Return the data below exactly, stopping after the line with "graph between the lost sets and the big".

====================

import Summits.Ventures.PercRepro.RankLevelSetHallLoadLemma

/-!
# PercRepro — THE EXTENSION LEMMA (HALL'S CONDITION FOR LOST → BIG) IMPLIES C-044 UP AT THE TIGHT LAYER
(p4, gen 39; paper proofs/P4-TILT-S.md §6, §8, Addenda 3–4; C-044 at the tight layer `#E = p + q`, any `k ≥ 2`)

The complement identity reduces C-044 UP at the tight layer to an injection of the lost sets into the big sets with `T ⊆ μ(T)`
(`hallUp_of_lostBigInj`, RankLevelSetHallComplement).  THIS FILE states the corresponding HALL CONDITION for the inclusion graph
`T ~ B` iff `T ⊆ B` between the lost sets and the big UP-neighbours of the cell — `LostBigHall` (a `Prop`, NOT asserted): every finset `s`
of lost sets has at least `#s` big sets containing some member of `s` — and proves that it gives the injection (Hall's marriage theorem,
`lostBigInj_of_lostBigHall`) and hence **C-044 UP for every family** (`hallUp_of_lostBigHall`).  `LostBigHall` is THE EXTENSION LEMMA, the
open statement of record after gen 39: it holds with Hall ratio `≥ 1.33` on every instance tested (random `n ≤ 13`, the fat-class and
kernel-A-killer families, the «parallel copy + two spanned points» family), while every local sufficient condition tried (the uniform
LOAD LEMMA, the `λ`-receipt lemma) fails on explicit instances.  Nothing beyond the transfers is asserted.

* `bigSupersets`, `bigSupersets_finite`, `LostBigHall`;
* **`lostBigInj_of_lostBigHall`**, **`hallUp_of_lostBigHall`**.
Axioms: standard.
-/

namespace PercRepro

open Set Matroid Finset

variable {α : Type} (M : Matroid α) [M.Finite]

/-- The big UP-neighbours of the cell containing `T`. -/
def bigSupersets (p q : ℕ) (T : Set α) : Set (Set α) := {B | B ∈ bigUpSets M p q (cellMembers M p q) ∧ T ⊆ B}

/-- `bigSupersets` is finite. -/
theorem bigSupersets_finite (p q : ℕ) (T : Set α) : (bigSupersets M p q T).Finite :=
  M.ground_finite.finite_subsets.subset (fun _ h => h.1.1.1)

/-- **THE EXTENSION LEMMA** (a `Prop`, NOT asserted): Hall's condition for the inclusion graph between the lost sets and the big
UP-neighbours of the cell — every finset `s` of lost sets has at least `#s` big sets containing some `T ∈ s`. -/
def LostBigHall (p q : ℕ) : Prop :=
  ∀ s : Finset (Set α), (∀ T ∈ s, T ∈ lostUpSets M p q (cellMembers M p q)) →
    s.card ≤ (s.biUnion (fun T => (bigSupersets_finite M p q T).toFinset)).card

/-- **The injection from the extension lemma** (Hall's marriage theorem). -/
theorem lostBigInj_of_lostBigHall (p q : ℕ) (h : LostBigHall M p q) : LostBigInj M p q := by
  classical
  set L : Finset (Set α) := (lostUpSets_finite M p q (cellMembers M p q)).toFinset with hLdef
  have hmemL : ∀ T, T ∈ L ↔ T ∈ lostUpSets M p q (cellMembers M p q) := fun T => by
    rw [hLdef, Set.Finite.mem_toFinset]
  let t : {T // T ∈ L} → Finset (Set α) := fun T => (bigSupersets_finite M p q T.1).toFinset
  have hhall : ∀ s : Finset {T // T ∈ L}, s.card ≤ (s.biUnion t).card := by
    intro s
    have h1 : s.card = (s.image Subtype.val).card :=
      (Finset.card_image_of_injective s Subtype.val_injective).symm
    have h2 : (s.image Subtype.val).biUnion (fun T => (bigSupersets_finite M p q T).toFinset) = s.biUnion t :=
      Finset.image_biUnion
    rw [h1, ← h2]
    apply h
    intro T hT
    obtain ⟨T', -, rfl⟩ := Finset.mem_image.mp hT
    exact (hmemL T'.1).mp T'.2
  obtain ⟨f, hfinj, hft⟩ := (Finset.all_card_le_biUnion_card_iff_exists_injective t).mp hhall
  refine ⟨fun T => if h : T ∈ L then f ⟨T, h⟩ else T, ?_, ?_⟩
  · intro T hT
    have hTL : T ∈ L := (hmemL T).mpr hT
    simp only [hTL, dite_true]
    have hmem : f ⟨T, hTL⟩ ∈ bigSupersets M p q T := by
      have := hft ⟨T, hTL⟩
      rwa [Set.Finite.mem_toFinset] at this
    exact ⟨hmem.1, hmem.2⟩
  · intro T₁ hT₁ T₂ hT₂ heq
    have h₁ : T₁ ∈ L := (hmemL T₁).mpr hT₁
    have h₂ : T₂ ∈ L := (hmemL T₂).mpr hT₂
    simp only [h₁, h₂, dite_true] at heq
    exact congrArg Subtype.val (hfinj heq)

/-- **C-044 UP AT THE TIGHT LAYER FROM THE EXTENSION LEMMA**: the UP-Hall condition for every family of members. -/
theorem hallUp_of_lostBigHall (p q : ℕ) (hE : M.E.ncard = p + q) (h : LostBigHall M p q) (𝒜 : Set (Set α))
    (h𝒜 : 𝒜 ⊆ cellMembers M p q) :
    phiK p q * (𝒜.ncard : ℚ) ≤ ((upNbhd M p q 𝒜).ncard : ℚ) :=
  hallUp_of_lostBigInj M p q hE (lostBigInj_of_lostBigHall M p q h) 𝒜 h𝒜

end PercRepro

====================

> Worked solution:
import Summits.Ventures.PercRepro.RankLevelSetHallLoadLemma

/-!
# PercRepro — THE EXTENSION LEMMA (HALL'S CONDITION FOR LOST → BIG) IMPLIES C-044 UP AT THE TIGHT LAYER
(p4, gen 39; paper proofs/P4-TILT-S.md §6, §8, Addenda 3–4; C-044 at the tight layer `#E = p + q`, any `k ≥ 2`)

The complement identity reduces C-044 UP at the tight layer to an injection of the lost sets into the big sets with `T ⊆ μ(T)`
(`hallUp_of_lostBigInj`, RankLevelSetHallComplement).  THIS FILE states the corresponding HALL CONDITION for the inclusion graph
`T ~ B` iff `T ⊆ B` between the lost sets and the big UP-neighbours of the cell — `LostBigHall` (a `Prop`, NOT asserted): every finset `s`
of lost sets has at least `#s` big sets containing some member of `s` — and proves that it gives the injection (Hall's marriage theorem,
`lostBigInj_of_lostBigHall`) and hence **C-044 UP for every family** (`hallUp_of_lostBigHall`).  `LostBigHall` is THE EXTENSION LEMMA, the
open statement of record after gen 39: it holds with Hall ratio `≥ 1.33` on every instance tested (random `n ≤ 13`, the fat-class and
kernel-A-killer families, the «parallel copy + two spanned points» family), while every local sufficient condition tried (the uniform
LOAD LEMMA, the `λ`-receipt lemma) fails on explicit instances.  Nothing beyond the transfers is asserted.

* `bigSupersets`, `bigSupersets_finite`, `LostBigHall`;
* **`lostBigInj_of_lostBigHall`**, **`hallUp_of_lostBigHall`**.
Axioms: standard.
-/

namespace PercRepro

open Set Matroid Finset

variable {α : Type} (M : Matroid α) [M.Finite]

/-- The big UP-neighbours of the cell containing `T`. -/
def bigSupersets (p q : ℕ) (T : Set α) : Set (Set α) := {B | B ∈ bigUpSets M p q (cellMembers M p q) ∧ T ⊆ B}

/-- `bigSupersets` is finite. -/
theorem bigSupersets_finite (p q : ℕ) (T : Set α) : (bigSupersets M p q T).Finite :=
  M.ground_finite.finite_subsets.subset (fun _ h => h.1.1.1)

/-- **THE EXTENSION LEMMA** (a `Prop`, NOT asserted): Hall's condition for the inclusion graph between the lost sets and the big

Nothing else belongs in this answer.